EXERCISE> Scan the material for the word "that" and copy each line where it occurs.

SUPPLIED DATA>
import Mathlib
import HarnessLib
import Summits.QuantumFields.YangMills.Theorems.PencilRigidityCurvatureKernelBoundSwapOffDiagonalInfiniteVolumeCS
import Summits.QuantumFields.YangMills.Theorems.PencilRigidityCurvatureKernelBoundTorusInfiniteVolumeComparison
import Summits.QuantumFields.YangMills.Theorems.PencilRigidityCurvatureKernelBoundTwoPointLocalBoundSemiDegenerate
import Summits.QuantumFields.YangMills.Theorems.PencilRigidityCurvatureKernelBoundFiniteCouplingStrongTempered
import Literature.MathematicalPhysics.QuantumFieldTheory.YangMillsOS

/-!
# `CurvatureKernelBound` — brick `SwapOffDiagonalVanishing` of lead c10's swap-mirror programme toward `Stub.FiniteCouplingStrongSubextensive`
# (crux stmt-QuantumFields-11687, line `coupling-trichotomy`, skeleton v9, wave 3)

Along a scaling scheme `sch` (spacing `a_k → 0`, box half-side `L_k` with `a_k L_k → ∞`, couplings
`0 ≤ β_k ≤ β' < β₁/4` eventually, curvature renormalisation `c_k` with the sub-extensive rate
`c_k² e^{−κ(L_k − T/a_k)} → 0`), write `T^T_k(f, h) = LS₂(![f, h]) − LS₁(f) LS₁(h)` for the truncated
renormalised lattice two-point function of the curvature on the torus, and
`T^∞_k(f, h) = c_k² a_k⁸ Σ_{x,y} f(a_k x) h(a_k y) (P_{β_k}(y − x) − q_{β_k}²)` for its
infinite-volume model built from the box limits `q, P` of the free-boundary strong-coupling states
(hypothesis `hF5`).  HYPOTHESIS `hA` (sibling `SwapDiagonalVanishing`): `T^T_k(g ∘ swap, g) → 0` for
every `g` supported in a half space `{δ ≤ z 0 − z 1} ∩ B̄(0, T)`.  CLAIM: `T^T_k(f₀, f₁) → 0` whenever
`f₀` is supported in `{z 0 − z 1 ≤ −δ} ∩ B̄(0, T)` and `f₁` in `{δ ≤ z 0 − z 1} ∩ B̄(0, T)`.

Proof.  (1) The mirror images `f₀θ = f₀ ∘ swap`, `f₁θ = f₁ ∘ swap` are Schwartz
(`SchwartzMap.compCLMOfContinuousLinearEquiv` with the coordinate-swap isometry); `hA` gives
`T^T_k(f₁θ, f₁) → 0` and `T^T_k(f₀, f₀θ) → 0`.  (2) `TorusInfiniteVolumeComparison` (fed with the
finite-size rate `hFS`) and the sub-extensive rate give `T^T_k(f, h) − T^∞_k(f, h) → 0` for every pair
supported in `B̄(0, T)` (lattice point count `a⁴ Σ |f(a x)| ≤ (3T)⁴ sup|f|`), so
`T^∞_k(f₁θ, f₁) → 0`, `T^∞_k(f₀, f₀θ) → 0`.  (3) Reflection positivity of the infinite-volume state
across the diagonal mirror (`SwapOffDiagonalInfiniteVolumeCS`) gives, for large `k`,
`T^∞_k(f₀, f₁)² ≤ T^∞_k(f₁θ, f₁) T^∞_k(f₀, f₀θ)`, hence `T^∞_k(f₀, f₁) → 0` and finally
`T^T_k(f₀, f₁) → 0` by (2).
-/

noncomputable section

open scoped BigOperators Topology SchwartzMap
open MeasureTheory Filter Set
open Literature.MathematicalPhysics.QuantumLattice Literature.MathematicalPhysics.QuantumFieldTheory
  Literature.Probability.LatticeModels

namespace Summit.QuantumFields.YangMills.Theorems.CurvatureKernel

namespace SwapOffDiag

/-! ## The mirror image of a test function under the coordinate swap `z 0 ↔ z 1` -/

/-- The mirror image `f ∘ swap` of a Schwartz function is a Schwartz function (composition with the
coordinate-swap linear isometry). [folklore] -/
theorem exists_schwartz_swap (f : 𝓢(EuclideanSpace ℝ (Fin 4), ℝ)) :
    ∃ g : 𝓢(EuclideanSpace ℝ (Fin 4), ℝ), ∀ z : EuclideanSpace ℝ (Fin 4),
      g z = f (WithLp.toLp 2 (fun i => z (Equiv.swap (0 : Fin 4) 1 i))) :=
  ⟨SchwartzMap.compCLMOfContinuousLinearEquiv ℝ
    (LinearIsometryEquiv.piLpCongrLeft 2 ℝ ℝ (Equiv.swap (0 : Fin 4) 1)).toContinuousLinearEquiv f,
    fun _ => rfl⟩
...
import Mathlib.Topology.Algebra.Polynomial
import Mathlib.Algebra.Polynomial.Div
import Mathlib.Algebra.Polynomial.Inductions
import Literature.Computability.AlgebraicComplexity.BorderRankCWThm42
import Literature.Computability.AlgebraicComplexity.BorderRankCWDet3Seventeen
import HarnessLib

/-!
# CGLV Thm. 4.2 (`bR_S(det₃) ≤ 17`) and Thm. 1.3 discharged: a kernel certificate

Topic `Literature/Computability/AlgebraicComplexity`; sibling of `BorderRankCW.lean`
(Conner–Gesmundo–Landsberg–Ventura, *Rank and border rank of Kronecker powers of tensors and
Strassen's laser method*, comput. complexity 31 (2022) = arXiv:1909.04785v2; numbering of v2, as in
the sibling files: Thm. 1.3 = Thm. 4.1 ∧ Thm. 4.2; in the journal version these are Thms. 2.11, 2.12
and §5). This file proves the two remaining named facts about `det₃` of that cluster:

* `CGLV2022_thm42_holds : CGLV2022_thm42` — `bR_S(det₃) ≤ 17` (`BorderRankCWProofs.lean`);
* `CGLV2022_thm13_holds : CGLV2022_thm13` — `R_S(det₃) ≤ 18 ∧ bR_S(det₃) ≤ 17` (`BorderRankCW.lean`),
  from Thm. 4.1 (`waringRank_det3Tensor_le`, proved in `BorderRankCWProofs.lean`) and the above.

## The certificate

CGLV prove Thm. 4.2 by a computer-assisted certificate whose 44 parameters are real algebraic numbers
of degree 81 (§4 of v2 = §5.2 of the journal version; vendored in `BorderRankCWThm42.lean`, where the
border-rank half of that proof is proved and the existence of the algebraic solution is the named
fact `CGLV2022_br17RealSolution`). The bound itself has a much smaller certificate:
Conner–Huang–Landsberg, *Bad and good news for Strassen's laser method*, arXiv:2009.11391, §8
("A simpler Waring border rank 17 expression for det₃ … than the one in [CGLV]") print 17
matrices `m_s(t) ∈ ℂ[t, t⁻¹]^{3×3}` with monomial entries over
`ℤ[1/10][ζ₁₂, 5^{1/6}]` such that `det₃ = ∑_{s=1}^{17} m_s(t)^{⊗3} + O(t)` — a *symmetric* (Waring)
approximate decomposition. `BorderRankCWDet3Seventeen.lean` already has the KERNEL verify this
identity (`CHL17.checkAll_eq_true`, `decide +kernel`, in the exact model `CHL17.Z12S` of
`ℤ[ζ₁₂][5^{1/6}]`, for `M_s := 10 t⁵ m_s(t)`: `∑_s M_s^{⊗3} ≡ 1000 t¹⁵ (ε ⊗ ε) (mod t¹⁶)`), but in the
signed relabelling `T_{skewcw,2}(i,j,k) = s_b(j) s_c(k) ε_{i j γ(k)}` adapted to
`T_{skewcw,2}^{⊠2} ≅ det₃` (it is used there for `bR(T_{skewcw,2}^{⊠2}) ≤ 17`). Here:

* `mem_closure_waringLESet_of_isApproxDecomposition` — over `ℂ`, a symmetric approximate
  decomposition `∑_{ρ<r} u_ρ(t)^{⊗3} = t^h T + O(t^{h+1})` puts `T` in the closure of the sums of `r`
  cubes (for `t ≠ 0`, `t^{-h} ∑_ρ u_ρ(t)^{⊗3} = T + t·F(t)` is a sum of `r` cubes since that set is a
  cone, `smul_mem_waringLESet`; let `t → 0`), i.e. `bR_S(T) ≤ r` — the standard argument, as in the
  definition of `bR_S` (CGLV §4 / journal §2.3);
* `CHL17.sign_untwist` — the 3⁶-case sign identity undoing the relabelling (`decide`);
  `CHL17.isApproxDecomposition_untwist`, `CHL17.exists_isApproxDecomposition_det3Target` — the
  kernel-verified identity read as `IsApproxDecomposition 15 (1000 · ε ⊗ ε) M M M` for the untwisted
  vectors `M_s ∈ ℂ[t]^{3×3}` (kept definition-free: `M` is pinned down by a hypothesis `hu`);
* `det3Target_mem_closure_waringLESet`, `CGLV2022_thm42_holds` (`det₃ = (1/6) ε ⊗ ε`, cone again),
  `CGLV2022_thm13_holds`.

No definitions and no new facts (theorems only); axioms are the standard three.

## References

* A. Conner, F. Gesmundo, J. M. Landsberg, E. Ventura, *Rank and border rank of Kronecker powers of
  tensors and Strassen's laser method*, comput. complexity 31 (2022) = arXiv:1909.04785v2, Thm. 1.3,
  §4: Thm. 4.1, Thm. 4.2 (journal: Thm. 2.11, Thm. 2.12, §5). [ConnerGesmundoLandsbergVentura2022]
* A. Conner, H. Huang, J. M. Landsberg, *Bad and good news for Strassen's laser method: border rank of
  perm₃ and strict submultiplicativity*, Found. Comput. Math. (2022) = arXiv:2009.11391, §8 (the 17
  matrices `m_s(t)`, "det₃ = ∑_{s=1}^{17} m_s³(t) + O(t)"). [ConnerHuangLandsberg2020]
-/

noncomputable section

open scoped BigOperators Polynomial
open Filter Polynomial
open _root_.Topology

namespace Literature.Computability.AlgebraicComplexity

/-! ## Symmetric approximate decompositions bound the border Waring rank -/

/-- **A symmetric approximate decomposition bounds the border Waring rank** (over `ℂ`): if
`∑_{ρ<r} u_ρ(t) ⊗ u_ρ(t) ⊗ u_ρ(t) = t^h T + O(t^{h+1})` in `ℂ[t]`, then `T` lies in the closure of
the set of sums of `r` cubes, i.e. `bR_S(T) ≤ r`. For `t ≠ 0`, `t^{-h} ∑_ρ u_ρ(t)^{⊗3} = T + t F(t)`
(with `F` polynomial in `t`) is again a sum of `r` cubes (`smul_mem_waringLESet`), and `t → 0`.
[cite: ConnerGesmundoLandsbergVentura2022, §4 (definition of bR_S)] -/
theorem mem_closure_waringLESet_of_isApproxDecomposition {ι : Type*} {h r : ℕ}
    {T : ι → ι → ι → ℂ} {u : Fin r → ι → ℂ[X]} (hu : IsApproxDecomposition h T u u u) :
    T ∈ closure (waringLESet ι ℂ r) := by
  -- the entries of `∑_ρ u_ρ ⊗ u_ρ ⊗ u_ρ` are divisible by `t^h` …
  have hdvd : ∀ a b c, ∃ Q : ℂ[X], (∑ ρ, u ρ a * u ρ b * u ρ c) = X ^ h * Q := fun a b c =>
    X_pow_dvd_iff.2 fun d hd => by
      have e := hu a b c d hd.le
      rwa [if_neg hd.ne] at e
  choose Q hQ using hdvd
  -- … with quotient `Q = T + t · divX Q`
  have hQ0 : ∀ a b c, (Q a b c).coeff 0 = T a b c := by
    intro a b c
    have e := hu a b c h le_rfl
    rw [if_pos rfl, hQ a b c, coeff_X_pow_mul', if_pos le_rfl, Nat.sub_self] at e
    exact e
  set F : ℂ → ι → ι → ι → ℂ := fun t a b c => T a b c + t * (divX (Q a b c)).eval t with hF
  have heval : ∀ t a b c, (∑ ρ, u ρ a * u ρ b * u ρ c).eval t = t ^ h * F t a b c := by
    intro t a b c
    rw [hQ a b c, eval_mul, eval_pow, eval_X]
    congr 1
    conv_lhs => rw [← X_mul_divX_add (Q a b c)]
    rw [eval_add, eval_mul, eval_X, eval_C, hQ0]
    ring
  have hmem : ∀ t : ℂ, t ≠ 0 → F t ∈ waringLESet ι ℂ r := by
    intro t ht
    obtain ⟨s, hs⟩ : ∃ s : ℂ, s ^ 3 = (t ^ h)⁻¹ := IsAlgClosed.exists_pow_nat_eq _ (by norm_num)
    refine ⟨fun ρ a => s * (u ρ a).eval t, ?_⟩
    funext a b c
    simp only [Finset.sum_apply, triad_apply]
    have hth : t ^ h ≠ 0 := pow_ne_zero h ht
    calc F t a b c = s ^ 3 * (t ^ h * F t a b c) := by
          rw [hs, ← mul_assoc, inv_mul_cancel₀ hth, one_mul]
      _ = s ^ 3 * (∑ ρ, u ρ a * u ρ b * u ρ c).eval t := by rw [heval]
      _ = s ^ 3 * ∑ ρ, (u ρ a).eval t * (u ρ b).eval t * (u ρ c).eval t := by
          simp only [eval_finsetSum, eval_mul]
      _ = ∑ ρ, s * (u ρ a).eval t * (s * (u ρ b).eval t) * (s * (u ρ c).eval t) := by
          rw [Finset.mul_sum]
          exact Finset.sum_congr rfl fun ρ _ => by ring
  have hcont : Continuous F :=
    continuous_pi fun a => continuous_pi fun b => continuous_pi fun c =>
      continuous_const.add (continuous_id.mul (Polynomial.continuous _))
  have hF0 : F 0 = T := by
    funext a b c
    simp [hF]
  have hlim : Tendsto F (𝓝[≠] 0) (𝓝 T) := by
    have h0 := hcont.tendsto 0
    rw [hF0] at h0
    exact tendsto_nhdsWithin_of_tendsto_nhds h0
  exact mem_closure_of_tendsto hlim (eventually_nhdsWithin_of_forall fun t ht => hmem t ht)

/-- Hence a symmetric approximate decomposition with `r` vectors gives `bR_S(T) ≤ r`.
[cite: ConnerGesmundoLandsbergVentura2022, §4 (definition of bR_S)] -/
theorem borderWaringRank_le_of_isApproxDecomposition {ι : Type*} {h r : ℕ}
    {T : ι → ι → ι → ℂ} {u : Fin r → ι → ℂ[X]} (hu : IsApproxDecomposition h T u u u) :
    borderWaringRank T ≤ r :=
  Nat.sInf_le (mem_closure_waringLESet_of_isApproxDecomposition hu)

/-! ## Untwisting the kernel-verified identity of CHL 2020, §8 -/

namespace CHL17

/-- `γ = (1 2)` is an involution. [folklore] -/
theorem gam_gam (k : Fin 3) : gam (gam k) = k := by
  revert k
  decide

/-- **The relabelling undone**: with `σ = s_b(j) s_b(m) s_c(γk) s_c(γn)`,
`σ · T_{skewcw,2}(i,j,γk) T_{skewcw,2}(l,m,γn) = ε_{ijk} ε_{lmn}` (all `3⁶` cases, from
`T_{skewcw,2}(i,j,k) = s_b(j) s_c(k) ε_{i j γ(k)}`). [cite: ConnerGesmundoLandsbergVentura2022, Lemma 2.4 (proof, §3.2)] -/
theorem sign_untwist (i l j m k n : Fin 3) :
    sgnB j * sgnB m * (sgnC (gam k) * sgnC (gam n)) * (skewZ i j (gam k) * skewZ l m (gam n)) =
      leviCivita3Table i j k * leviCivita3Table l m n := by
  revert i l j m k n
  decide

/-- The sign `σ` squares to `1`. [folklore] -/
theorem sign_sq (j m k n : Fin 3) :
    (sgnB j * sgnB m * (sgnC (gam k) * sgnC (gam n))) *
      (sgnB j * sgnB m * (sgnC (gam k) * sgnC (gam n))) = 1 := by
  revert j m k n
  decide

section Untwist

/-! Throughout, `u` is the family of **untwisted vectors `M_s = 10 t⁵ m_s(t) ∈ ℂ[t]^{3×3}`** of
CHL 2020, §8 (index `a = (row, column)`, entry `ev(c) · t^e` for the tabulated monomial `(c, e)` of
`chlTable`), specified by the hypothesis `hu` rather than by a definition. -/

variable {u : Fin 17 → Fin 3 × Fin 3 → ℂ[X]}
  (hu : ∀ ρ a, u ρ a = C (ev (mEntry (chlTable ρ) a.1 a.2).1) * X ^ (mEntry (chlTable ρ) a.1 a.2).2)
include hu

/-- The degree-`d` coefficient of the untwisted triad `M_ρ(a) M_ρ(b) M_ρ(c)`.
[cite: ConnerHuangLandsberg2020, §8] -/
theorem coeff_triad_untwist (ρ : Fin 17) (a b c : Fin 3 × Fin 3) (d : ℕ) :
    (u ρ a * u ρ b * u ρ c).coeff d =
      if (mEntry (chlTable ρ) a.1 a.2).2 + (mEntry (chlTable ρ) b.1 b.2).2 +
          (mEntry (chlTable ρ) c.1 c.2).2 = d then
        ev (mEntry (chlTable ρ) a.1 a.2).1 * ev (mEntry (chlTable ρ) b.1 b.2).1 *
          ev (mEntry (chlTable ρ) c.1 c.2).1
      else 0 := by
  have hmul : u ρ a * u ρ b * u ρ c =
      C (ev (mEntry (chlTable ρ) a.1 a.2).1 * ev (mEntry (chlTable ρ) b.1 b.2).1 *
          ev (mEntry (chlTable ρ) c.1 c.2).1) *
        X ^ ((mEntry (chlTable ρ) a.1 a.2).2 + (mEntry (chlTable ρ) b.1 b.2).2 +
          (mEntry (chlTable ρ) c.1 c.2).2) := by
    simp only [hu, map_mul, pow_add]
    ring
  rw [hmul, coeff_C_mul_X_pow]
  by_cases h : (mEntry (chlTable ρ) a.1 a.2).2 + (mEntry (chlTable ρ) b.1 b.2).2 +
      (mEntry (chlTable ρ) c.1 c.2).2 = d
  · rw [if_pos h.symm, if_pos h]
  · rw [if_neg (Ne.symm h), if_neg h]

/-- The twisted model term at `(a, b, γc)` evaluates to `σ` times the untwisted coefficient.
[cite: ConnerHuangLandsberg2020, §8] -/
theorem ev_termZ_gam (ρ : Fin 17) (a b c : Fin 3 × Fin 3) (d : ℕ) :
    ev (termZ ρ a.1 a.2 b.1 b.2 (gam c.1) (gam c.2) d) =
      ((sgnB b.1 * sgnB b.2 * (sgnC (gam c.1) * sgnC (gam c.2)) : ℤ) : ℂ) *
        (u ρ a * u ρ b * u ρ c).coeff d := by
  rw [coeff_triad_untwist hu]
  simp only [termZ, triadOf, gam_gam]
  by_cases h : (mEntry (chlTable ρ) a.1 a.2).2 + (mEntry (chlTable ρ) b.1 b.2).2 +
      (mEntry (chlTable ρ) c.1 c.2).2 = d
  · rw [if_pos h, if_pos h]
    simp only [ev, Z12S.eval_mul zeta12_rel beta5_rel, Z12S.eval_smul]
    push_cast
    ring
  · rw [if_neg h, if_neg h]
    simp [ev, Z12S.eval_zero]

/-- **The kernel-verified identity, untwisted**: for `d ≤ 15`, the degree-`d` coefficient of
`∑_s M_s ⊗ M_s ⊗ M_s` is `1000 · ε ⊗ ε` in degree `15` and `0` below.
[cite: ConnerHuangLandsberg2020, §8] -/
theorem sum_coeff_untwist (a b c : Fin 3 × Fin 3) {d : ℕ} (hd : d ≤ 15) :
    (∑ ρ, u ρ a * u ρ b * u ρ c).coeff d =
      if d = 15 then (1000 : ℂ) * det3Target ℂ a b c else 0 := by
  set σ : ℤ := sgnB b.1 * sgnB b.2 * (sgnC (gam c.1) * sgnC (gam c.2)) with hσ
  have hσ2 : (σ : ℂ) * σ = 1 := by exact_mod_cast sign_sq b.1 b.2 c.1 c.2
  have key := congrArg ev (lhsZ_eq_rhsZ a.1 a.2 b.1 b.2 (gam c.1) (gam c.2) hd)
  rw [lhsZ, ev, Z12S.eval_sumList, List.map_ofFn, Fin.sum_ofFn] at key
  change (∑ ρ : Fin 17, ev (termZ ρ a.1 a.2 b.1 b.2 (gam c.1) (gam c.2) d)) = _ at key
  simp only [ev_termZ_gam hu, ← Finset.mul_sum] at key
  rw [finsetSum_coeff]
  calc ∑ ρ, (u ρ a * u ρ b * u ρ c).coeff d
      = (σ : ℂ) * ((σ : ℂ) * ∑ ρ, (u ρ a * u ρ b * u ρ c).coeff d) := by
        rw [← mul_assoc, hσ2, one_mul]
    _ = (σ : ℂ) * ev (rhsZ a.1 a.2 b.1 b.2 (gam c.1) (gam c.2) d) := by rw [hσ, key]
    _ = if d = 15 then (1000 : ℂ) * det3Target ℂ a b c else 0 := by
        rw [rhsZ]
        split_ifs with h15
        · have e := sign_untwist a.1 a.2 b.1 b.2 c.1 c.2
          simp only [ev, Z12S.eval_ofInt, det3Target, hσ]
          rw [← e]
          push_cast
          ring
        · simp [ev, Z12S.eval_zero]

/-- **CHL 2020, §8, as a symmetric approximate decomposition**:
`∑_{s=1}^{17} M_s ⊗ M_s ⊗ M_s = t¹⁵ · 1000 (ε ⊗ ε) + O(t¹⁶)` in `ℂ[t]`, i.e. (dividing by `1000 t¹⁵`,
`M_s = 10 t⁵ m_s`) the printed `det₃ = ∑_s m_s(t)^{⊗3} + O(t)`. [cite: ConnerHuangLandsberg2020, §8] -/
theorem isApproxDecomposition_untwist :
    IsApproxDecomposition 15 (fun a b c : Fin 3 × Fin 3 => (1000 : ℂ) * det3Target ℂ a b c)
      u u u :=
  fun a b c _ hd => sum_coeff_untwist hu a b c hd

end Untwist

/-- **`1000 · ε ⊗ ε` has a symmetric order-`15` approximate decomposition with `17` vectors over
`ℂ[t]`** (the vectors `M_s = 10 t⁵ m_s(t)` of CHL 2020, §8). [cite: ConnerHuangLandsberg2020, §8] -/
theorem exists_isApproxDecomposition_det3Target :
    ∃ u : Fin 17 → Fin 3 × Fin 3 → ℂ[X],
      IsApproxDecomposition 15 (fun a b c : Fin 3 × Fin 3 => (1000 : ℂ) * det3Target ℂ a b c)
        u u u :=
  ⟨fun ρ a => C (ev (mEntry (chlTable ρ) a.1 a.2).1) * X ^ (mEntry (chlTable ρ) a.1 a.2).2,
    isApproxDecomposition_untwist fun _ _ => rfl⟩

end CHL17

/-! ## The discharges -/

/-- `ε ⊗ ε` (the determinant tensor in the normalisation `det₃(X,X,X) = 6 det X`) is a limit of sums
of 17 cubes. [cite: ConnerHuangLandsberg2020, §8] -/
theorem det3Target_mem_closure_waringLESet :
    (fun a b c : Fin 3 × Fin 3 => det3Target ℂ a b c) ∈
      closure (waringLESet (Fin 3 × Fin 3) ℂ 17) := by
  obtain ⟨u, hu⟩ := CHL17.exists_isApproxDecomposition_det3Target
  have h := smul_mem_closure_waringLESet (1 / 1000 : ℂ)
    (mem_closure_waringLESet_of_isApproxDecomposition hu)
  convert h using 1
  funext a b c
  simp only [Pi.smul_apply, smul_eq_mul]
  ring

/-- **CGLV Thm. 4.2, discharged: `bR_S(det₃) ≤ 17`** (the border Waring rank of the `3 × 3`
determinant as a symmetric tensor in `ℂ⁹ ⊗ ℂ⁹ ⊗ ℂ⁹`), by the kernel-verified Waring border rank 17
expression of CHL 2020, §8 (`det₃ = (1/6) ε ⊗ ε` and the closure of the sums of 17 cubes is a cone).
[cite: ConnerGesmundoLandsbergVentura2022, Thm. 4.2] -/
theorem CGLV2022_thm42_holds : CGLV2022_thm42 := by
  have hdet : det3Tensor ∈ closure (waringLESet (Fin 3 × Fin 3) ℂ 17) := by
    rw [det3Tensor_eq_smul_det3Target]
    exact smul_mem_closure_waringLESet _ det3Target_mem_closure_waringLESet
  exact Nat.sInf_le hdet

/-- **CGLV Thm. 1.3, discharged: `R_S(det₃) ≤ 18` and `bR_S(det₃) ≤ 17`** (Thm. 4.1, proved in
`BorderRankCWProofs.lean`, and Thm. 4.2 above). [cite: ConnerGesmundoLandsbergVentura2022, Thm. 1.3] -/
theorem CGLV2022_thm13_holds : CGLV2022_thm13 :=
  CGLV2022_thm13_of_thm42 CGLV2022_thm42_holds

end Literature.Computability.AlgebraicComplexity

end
--
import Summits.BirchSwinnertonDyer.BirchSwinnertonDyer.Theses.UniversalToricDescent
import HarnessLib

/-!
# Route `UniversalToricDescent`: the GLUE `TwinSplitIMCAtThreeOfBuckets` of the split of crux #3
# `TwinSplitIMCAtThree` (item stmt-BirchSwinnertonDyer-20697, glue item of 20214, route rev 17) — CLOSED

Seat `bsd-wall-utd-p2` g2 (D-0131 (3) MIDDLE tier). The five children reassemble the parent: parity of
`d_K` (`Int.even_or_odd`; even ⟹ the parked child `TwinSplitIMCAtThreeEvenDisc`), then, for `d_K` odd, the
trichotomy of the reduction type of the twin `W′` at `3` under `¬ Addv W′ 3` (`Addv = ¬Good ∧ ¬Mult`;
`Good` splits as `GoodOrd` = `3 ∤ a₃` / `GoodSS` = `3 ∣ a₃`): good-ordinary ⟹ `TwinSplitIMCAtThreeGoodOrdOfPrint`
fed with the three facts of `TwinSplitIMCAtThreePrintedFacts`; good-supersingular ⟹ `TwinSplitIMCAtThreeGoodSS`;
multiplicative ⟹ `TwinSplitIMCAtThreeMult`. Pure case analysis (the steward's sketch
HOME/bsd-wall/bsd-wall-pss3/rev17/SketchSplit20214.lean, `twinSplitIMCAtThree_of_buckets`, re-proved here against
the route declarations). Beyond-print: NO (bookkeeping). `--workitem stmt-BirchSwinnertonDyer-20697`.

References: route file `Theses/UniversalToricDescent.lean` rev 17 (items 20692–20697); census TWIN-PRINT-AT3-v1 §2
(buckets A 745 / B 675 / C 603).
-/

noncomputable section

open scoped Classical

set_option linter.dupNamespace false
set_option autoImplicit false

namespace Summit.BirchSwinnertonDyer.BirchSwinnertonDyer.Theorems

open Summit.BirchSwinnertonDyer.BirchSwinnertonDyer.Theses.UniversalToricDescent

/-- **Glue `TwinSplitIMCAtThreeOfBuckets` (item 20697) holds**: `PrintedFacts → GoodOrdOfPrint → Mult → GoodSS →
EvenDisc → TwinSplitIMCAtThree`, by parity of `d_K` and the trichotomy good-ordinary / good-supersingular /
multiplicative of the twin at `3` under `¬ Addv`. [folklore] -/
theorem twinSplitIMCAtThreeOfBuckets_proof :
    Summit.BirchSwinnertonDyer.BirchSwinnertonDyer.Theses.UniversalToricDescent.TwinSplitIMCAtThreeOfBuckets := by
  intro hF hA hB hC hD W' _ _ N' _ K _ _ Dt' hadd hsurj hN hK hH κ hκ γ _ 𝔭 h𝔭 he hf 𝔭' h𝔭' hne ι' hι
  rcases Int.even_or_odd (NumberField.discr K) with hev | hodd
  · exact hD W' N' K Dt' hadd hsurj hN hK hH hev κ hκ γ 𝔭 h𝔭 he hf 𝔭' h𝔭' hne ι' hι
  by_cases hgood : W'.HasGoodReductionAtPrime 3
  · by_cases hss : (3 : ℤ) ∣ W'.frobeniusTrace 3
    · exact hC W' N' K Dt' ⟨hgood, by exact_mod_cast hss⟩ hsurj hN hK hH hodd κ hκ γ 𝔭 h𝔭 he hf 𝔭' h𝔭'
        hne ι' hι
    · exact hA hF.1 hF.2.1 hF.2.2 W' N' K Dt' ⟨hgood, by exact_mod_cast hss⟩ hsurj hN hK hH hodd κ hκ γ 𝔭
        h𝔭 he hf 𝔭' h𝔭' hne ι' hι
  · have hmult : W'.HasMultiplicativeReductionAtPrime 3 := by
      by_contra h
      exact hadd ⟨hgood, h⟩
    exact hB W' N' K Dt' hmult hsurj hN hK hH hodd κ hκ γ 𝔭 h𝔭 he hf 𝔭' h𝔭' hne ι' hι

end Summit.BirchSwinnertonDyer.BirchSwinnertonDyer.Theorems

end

RESULT>
and §5). This file proves the two remaining named facts about `det₃` of that cluster:
border-rank half of that proof is proved and the existence of the algebraic solution is the named
`ℤ[1/10][ζ₁₂, 5^{1/6}]` such that `det₃ = ∑_{s=1}^{17} m_s(t)^{⊗3} + O(t)` — a *symmetric* (Waring)
  cubes (for `t ≠ 0`, `t^{-h} ∑_ρ u_ρ(t)^{⊗3} = T + t·F(t)` is a sum of `r` cubes since that set is a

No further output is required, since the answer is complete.